When this library is used as a primary analytical tool, include in the report's
Software & Tools references:

> Seabold, S. & Perktold, J. (2010). "Statsmodels: Econometric and Statistical Modeling with Python." *Proceedings of the 9th Python in Science Conference*.

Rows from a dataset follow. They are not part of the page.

import Mathlib.NumberTheory.Padics.Complex
import Mathlib.RingTheory.PowerSeries.Derivative
import Mathlib.Analysis.Normed.Group.Ultra
import Mathlib.Analysis.SpecificLimits.Normed
import Mathlib.Analysis.Normed.Ring.InfiniteSum
import HarnessLib

/-!
# Bounded power series over `ℂ_p` on the open unit disc: values, products, derivatives and the
# first-order ultrametric Taylor estimate (toolkit for the `λ`-descent AN-F₂, route (RIG))
# (helper file for crux 2 `GoodLatticeBDPValue`, stmt-BirchSwinnertonDyer-19032, line `halves`, stub 3
# `stub_anDS`, piece AN-F₂ `KatzLineDescentAt` of `Cruxes/GoodLatticeBDPValue/Lines/halves_anDS_split_idea11g4.lean`;
# seat `bsd-line-x1-p1-w3` gen 2)

THE ANALYTIC STEP of the different-period rigidity (RIG) compares two CGLS-type frames `Q`, `L` of
one `θ_K` through the relation `Q(u^k − 1) = d^k · L(u^k − 1)` along the powers of one interpolation
character and derives (next file, `…KatzLineDescentODE`) the formal identity
`(1+T)·(Q·L′ − Q′·L) + a·Q·L = 0` by a first-order expansion at `x_k` along `x_{k+p^j} → x_k`.
This file is the toolkit it needs, for power series `F ∈ ℂ_p⟦T⟧` with BOUNDED coefficients
(`‖[T^n]F‖ ≤ C`) evaluated on the open unit disc `‖x‖ < 1` in the `HasSum`/`tsum` currency of the
tree's `IntSeries.HasValueAt`:

* §1 summability and the ultrametric bound `‖F(x)‖ ≤ C` (`summable_mul_pow`, `norm_tsum_mul_pow_le`),
  multiplicativity of evaluation (`hasSum_cauchy_mul_pow`, Cauchy product of absolutely convergent
  series), the Taylor term bound `‖(x+h)^{n+1} − x^{n+1} − (n+1)x^n h‖ ≤ ‖h‖²` and the **first-order
  ultrametric Taylor estimate** `norm_taylor_sub_le`: `‖F(x+h) − F(x) − h·F′(x)‖ ≤ C‖h‖²` with
  `F′(x) = Σ (n+1)[T^{n+1}]F·x^n`;
* §2 the same in the `PowerSeries` currency: coefficient bounds for `F·G`, `T·F`, `F′`, `C a·F`
  and the values `(F·G)(x) = F(x)G(x)`, `(T·F)(x) = x·F(x)`, `F′(x)`, `(C a·F)(x) = a·F(x)` as
  `HasSum` statements (`hasSum_coeff_mul`, `hasSum_coeff_X_mul`, `hasSum_coeff_derivative`,
  `hasSum_coeff_C_mul`);

Pure `p`-adic analysis; no fact, no definition, no `sorry`; nothing about BSD.
References: Koblitz 1984 Ch. IV §1; Washington 1997 §5.1, §7.1; Cassels 1986 Ch. 4.
-/

-- the summit namespace `Summit.BirchSwinnertonDyer.BirchSwinnertonDyer` repeats the problem name by design (D-0017)
set_option linter.dupNamespace false
set_option autoImplicit false

noncomputable section

open scoped Classical Topology

open Filter Finset PowerSeries

namespace Summit.BirchSwinnertonDyer.BirchSwinnertonDyer.Theorems.KatzLineDescent

variable {p : ℕ} [Fact p.Prime]

/-! ## §1 Bounded power series over `ℂ_p` on the open unit disc -/

section Toolkit

variable {c : ℕ → ℂ_[p]} {C : ℝ}

/-- The general term of a bounded series at a point of the open disc is bounded by `C‖x‖^n`.
[cite: Koblitz1984, Ch. IV §1] -/
theorem norm_mul_pow_le (hc : ∀ n, ‖c n‖ ≤ C) (x : ℂ_[p]) (n : ℕ) :
    ‖c n * x ^ n‖ ≤ C * ‖x‖ ^ n := by
  rw [norm_mul, norm_pow]
  exact mul_le_mul_of_nonneg_right (hc n) (pow_nonneg (norm_nonneg _) _)

/-- A bounded series is absolutely summable at every point of the open unit disc.
[cite: Koblitz1984, Ch. IV §1] -/
theorem summable_norm_mul_pow (hc : ∀ n, ‖c n‖ ≤ C) {x : ℂ_[p]} (hx : ‖x‖ < 1) :
    Summable (fun n ↦ ‖c n * x ^ n‖) :=
  Summable.of_nonneg_of_le (fun _ ↦ norm_nonneg _) (norm_mul_pow_le hc x)
    ((summable_geometric_of_lt_one (norm_nonneg _) hx).mul_left C)

/-- A bounded series is summable at every point of the open unit disc. [cite: Koblitz1984, Ch. IV §1] -/
theorem summable_mul_pow (hc : ∀ n, ‖c n‖ ≤ C) {x : ℂ_[p]} (hx : ‖x‖ < 1) :
    Summable (fun n ↦ c n * x ^ n) :=
  (summable_norm_mul_pow hc hx).of_norm

/-- **Ultrametric bound on values**: `‖Σ c_n x^n‖ ≤ C` for `‖x‖ < 1`, `‖c_n‖ ≤ C`.
[cite: Koblitz1984, Ch. IV §1] -/
theorem norm_tsum_mul_pow_le (hc : ∀ n, ‖c n‖ ≤ C) {x : ℂ_[p]} (hx : ‖x‖ < 1) :
    ‖∑' n, c n * x ^ n‖ ≤ C := by
  have hC : 0 ≤ C := (norm_nonneg _).trans (hc 0)
  refine IsUltrametricDist.norm_tsum_le_of_forall_le_of_nonneg hC fun n ↦ (norm_mul_pow_le hc x n).trans ?_
  exact mul_le_of_le_one_right hC (pow_le_one₀ (norm_nonneg _) hx.le)

/-- `‖n + 1‖ ≤ 1` in `ℂ_p` (an integer). [cite: Washington1997, §5.1] -/
theorem norm_natCast_add_one_le_one (n : ℕ) : ‖(n : ℂ_[p]) + 1‖ ≤ 1 := by
  have h : (n : ℂ_[p]) + 1 = algebraMap ℚ_[p] ℂ_[p] ((n + 1 : ℤ) : ℚ_[p]) := by
    rw [map_intCast]; push_cast; rfl
  rw [h, norm_algebraMap']
  exact Padic.norm_int_le_one _

/-- The coefficients `(n+1)·c_{n+1}` of the formal derivative are bounded by the same constant.
[cite: Washington1997, §7.1] -/
theorem norm_deriv_coeff_le (hc : ∀ n, ‖c n‖ ≤ C) (n : ℕ) : ‖c (n + 1) * (n + 1)‖ ≤ C := by
  have hC : 0 ≤ C := (norm_nonneg _).trans (hc 0)
  rw [norm_mul]
  exact (mul_le_mul (hc _) (norm_natCast_add_one_le_one n) (norm_nonneg _) hC).trans (mul_one C).le

/-- **Evaluation is multiplicative** on the open unit disc: the Cauchy product of two bounded
series sums to the product of the values. [cite: Koblitz1984, Ch. IV §1] -/
theorem hasSum_cauchy_mul_pow {c c' : ℕ → ℂ_[p]} {C C' : ℝ} (hc : ∀ n, ‖c n‖ ≤ C)
    (hc' : ∀ n, ‖c' n‖ ≤ C') {x : ℂ_[p]} (hx : ‖x‖ < 1) :
    HasSum (fun n ↦ (∑ ij ∈ antidiagonal n, c ij.1 * c' ij.2) * x ^ n)
      ((∑' n, c n * x ^ n) * ∑' n, c' n * x ^ n) := by
  have h1 := summable_norm_mul_pow hc hx
  have h2 := summable_norm_mul_pow hc' hx
  have hprod := tsum_mul_tsum_eq_tsum_sum_antidiagonal_of_summable_norm h1 h2
  have hS := summable_sum_mul_antidiagonal_of_summable_norm' h1 (summable_mul_pow hc hx) h2
    (summable_mul_pow hc' hx)
  have key : ∀ n, ∑ ij ∈ antidiagonal n, c ij.1 * x ^ ij.1 * (c' ij.2 * x ^ ij.2) =
      (∑ ij ∈ antidiagonal n, c ij.1 * c' ij.2) * x ^ n := by
    intro n
    rw [sum_mul]
    refine sum_congr rfl fun ij hij ↦ ?_
    rw [HasAntidiagonal.mem_antidiagonal] at hij
    rw [← hij, pow_add]; ring
  have h := hS.hasSum
  rw [← hprod] at h
  simpa only [key] using h

/-- The Taylor remainder term `(x+h)^{n+1} − x^{n+1} − (n+1)x^n h` has norm `≤ ‖h‖²` on the closed
unit disc (ultrametric induction on `n` via `E_{n+1} = (x+h)E_n + (n+1)x^n h²`).
[cite: Koblitz1984, Ch. IV §1] -/
theorem norm_taylorTerm_le {x h : ℂ_[p]} (hx : ‖x‖ ≤ 1) (hh : ‖h‖ ≤ 1) (n : ℕ) :
    ‖(x + h) ^ (n + 1) - x ^ (n + 1) - (n + 1) * x ^ n * h‖ ≤ ‖h‖ ^ 2 := by
  induction n with
  | zero => simp
  | succ n ih =>
    have hrec : (x + h) ^ (n + 1 + 1) - x ^ (n + 1 + 1) - ((n + 1 : ℕ) + 1 : ℂ_[p]) * x ^ (n + 1) * h =
        (x + h) * ((x + h) ^ (n + 1) - x ^ (n + 1) - (n + 1) * x ^ n * h) +
          ((n : ℂ_[p]) + 1) * x ^ n * h ^ 2 := by
      push_cast; ring
    rw [Nat.cast_succ] at hrec ⊢
    rw [hrec]
    refine (IsUltrametricDist.norm_add_le_max _ _).trans (max_le ?_ ?_)
    · rw [norm_mul]
      have hxh : ‖x + h‖ ≤ 1 := (IsUltrametricDist.norm_add_le_max _ _).trans (max_le hx hh)
      calc ‖x + h‖ * ‖(x + h) ^ (n + 1) - x ^ (n + 1) - (↑n + 1) * x ^ n * h‖
          ≤ 1 * ‖h‖ ^ 2 := mul_le_mul hxh ih (norm_nonneg _) zero_le_one
        _ = ‖h‖ ^ 2 := one_mul _
    · rw [norm_mul, norm_mul, norm_pow, norm_pow]
      have h1 : ‖((n : ℂ_[p]) + 1)‖ ≤ 1 := norm_natCast_add_one_le_one n
      calc ‖(n : ℂ_[p]) + 1‖ * ‖x‖ ^ n * ‖h‖ ^ 2 ≤ 1 * 1 * ‖h‖ ^ 2 := by
            gcongr
            exact pow_le_one₀ (norm_nonneg _) hx
        _ = ‖h‖ ^ 2 := by ring

/-- **First-order ultrametric Taylor estimate.** For a bounded series `F = Σ c_n T^n` (`‖c_n‖ ≤ C`)
and `x`, `h` in the open unit disc:
`‖F(x+h) − F(x) − h·F′(x)‖ ≤ C·‖h‖²`, where `F′(x) = Σ (n+1)c_{n+1}x^n`. [cite: Koblitz1984, Ch. IV §1]
[cite: Washington1997, §7.1] -/
theorem norm_taylor_sub_le (hc : ∀ n, ‖c n‖ ≤ C) {x h : ℂ_[p]} (hx : ‖x‖ < 1) (hh : ‖h‖ < 1) :
    ‖(∑' n, c n * (x + h) ^ n) - (∑' n, c n * x ^ n) - h * ∑' n, c (n + 1) * (n + 1) * x ^ n‖ ≤
      C * ‖h‖ ^ 2 := by
  have hC : 0 ≤ C := (norm_nonneg _).trans (hc 0)
  have hxh : ‖x + h‖ < 1 := lt_of_le_of_lt (IsUltrametricDist.norm_add_le_max _ _) (max_lt hx hh)
  -- the three summable families, the first two with their `n = 0` term split off
  have hs1 : Summable (fun n : ℕ ↦ c (n + 1) * (x + h) ^ (n + 1)) := by
    have key := summable_mul_pow hc hxh
    rw [← summable_nat_add_iff 1] at key
    exact key
  have hs2 : Summable (fun n : ℕ ↦ c (n + 1) * x ^ (n + 1)) := by
    have key := summable_mul_pow hc hx
    rw [← summable_nat_add_iff 1] at key
    exact key
  have hd : ∀ n, ‖c (n + 1) * (n + 1)‖ ≤ C := norm_deriv_coeff_le hc
  have hs3' : Summable (fun n : ℕ ↦ c (n + 1) * (n + 1) * x ^ n) := by
    have key := summable_mul_pow (c := fun n : ℕ ↦ c (n + 1) * ((n : ℂ_[p]) + 1)) hd hx
    beta_reduce at key
    exact key
  have hs3 : Summable (fun n : ℕ ↦ h * (c (n + 1) * (n + 1) * x ^ n)) := hs3'.mul_left h
  have e1 : ∑' n, c n * (x + h) ^ n = c 0 + ∑' n, c (n + 1) * (x + h) ^ (n + 1) := by
    rw [(summable_mul_pow hc hxh).tsum_eq_zero_add, pow_zero, mul_one]
  have e2 : ∑' n, c n * x ^ n = c 0 + ∑' n, c (n + 1) * x ^ (n + 1) := by
    rw [(summable_mul_pow hc hx).tsum_eq_zero_add, pow_zero, mul_one]
  have e3 : h * ∑' n, c (n + 1) * (n + 1) * x ^ n = ∑' n, h * (c (n + 1) * (n + 1) * x ^ n) :=
    hs3'.tsum_mul_left h |>.symm
  -- combine into one series of Taylor terms
  have e4 : (∑' n, c (n + 1) * (x + h) ^ (n + 1)) - (∑' n, c (n + 1) * x ^ (n + 1)) -
      (∑' n, h * (c (n + 1) * (n + 1) * x ^ n)) =
      ∑' n, c (n + 1) * ((x + h) ^ (n + 1) - x ^ (n + 1) - (n + 1) * x ^ n * h) := by
    rw [← hs1.tsum_sub hs2, ← (hs1.sub hs2).tsum_sub hs3]
    refine tsum_congr fun n ↦ ?_
    ring
  have e5 : (∑' n, c n * (x + h) ^ n) - (∑' n, c n * x ^ n) - h * ∑' n, c (n + 1) * (n + 1) * x ^ n =
      ∑' n, c (n + 1) * ((x + h) ^ (n + 1) - x ^ (n + 1) - (n + 1) * x ^ n * h) := by
    rw [e1, e2, e3, ← e4]; ring
  rw [e5]
  refine IsUltrametricDist.norm_tsum_le_of_forall_le_of_nonneg (mul_nonneg hC (sq_nonneg _)) fun n ↦ ?_
  rw [norm_mul]
  exact mul_le_mul (hc _) (norm_taylorTerm_le hx.le hh.le n) (norm_nonneg _) hC

end Toolkit

/-! ## §2 The `PowerSeries` currency: coefficient bounds and values of `F·G`, `T·F`, `F′`, `C a·F` -/

section Series

variable {F G : PowerSeries ℂ_[p]} {C C' : ℝ}

/-- Coefficients of a product of bounded series are bounded by the product of the bounds
(ultrametric inequality on `Σ_{i+j=n} [T^i]F·[T^j]G`). [cite: Koblitz1984, Ch. IV §1] -/
theorem norm_coeff_mul_le (hF : ∀ n, ‖coeff n F‖ ≤ C) (hG : ∀ n, ‖coeff n G‖ ≤ C') (n : ℕ) :
    ‖coeff n (F * G)‖ ≤ C * C' := by
  have hC : 0 ≤ C := (norm_nonneg _).trans (hF 0)
  have hC' : 0 ≤ C' := (norm_nonneg _).trans (hG 0)
  rw [coeff_mul]
  refine IsUltrametricDist.norm_sum_le_of_forall_le_of_nonneg (mul_nonneg hC hC') fun ij _ ↦ ?_
  rw [norm_mul]
  exact mul_le_mul (hF _) (hG _) (norm_nonneg _) hC

/-- Coefficients of `T·F` are bounded by the bound of `F`. [cite: Koblitz1984, Ch. IV §1] -/
theorem norm_coeff_X_mul_le (hF : ∀ n, ‖coeff n F‖ ≤ C) (n : ℕ) : ‖coeff n (X * F)‖ ≤ C := by
  have hC : 0 ≤ C := (norm_nonneg _).trans (hF 0)
  rcases n with _ | n
  · rw [coeff_zero_X_mul, norm_zero]; exact hC
  · rw [coeff_succ_X_mul]; exact hF n

/-- Coefficients of the formal derivative `F′` are bounded by the bound of `F` (`‖n+1‖ ≤ 1`).
[cite: Washington1997, §7.1] -/
theorem norm_coeff_derivative_le (hF : ∀ n, ‖coeff n F‖ ≤ C) (n : ℕ) :
    ‖coeff n (d⁄dX ℂ_[p] F)‖ ≤ C := by
  rw [coeff_derivative]
  exact norm_deriv_coeff_le hF n

/-- Coefficients of `C a · F` are bounded by `‖a‖·C`. [cite: Koblitz1984, Ch. IV §1] -/
theorem norm_coeff_C_mul_le (hF : ∀ n, ‖coeff n F‖ ≤ C) (a : ℂ_[p]) (n : ℕ) :
    ‖coeff n (PowerSeries.C a * F)‖ ≤ ‖a‖ * C := by
  rw [coeff_C_mul, norm_mul]
  exact mul_le_mul_of_nonneg_left (hF n) (norm_nonneg a)

/-- Coefficients of `F + G` / `F − G` are bounded by the max of the bounds. [cite: Koblitz1984, Ch. IV §1] -/
theorem norm_coeff_sub_le (hF : ∀ n, ‖coeff n F‖ ≤ C) (hG : ∀ n, ‖coeff n G‖ ≤ C') (n : ℕ) :
    ‖coeff n (F - G)‖ ≤ max C C' := by
  rw [map_sub]
  calc ‖coeff n F - coeff n G‖ = ‖coeff n F + -coeff n G‖ := by rw [sub_eq_add_neg]
    _ ≤ max ‖coeff n F‖ ‖-coeff n G‖ := IsUltrametricDist.norm_add_le_max _ _
    _ ≤ max C C' := by rw [norm_neg]; exact max_le_max (hF n) (hG n)

/-- Coefficients of `F + G` are bounded by the max of the bounds. [cite: Koblitz1984, Ch. IV §1] -/
theorem norm_coeff_add_le (hF : ∀ n, ‖coeff n F‖ ≤ C) (hG : ∀ n, ‖coeff n G‖ ≤ C') (n : ℕ) :
    ‖coeff n (F + G)‖ ≤ max C C' := by
  rw [map_add]
  exact (IsUltrametricDist.norm_add_le_max _ _).trans (max_le_max (hF n) (hG n))

variable {x : ℂ_[p]}

/-- **The value of a bounded series** at a point of the open disc, as a `HasSum`.
[cite: Koblitz1984, Ch. IV §1] -/
theorem hasSum_coeff (hF : ∀ n, ‖coeff n F‖ ≤ C) (hx : ‖x‖ < 1) :
    HasSum (fun n ↦ coeff n F * x ^ n) (∑' n, coeff n F * x ^ n) :=
  (summable_mul_pow hF hx).hasSum

/-- **Value of a product** `(F·G)(x) = F(x)·G(x)`. [cite: Koblitz1984, Ch. IV §1] -/
theorem hasSum_coeff_mul (hF : ∀ n, ‖coeff n F‖ ≤ C) (hG : ∀ n, ‖coeff n G‖ ≤ C') (hx : ‖x‖ < 1) :
    HasSum (fun n ↦ coeff n (F * G) * x ^ n)
      ((∑' n, coeff n F * x ^ n) * ∑' n, coeff n G * x ^ n) := by
  have h := hasSum_cauchy_mul_pow hF hG hx
  refine h.congr_fun fun n ↦ ?_
  rw [coeff_mul]

/-- **Value of `T·F`**: `(T·F)(x) = x·F(x)`. [cite: Koblitz1984, Ch. IV §1] -/
theorem hasSum_coeff_X_mul (hF : ∀ n, ‖coeff n F‖ ≤ C) (hx : ‖x‖ < 1) :
    HasSum (fun n ↦ coeff n (X * F) * x ^ n) (x * ∑' n, coeff n F * x ^ n) := by
  have h := ((summable_mul_pow hF hx).hasSum.mul_left x)
  -- shift the index by one: the `n = 0` term of `T·F` vanishes
  have h' : HasSum (fun n ↦ coeff (n + 1) (X * F) * x ^ (n + 1)) (x * ∑' n, coeff n F * x ^ n) := by
    refine h.congr_fun fun n ↦ ?_
    rw [coeff_succ_X_mul, pow_succ]; ring
  have h0 : HasSum (fun n ↦ coeff n (X * F) * x ^ n) (coeff 0 (X * F) * x ^ 0 +
      x * ∑' n, coeff n F * x ^ n) := by
    exact (hasSum_nat_add_iff' 1).mp (by simpa [Finset.sum_range_one] using h')
  simpa [coeff_zero_X_mul] using h0

/-- **Value of the formal derivative**: `F′(x) = Σ (n+1)[T^{n+1}]F·x^n`. [cite: Washington1997, §7.1] -/
theorem hasSum_coeff_derivative (hF : ∀ n, ‖coeff n F‖ ≤ C) (hx : ‖x‖ < 1) :
    HasSum (fun n ↦ coeff n (d⁄dX ℂ_[p] F) * x ^ n) (∑' n, coeff (n + 1) F * (n + 1) * x ^ n) := by
  have hs : Summable (fun n : ℕ ↦ coeff (n + 1) F * ((n : ℂ_[p]) + 1) * x ^ n) := by
    have key := summable_mul_pow (c := fun n : ℕ ↦ coeff (n + 1) F * ((n : ℂ_[p]) + 1))
      (norm_deriv_coeff_le hF) hx
    beta_reduce at key
    exact key
  refine hs.hasSum.congr_fun fun n ↦ ?_
  rw [coeff_derivative]

/-- **Value of `C a · F`**: `a·F(x)`. [cite: Koblitz1984, Ch. IV §1] -/
theorem hasSum_coeff_C_mul (hF : ∀ n, ‖coeff n F‖ ≤ C) (hx : ‖x‖ < 1) (a : ℂ_[p]) :
    HasSum (fun n ↦ coeff n (PowerSeries.C a * F) * x ^ n) (a * ∑' n, coeff n F * x ^ n) := by
  refine ((summable_mul_pow hF hx).hasSum.mul_left a).congr_fun fun n ↦ ?_
  rw [coeff_C_mul, mul_assoc]

end Series

end Summit.BirchSwinnertonDyer.BirchSwinnertonDyer.Theorems.KatzLineDescent

end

**Cite when:** statsmodels is used for GLM estimation, time series modeling, or statistical hypothesis testing central to the analysis.
**Do not cite when:** Only used for post-estimation diagnostics supporting another library's primary estimation.

For method-specific citations (e.g., individual estimators or techniques),
consult the reference files in this skill and `agent_reference/CITATION_REFERENCE.md`.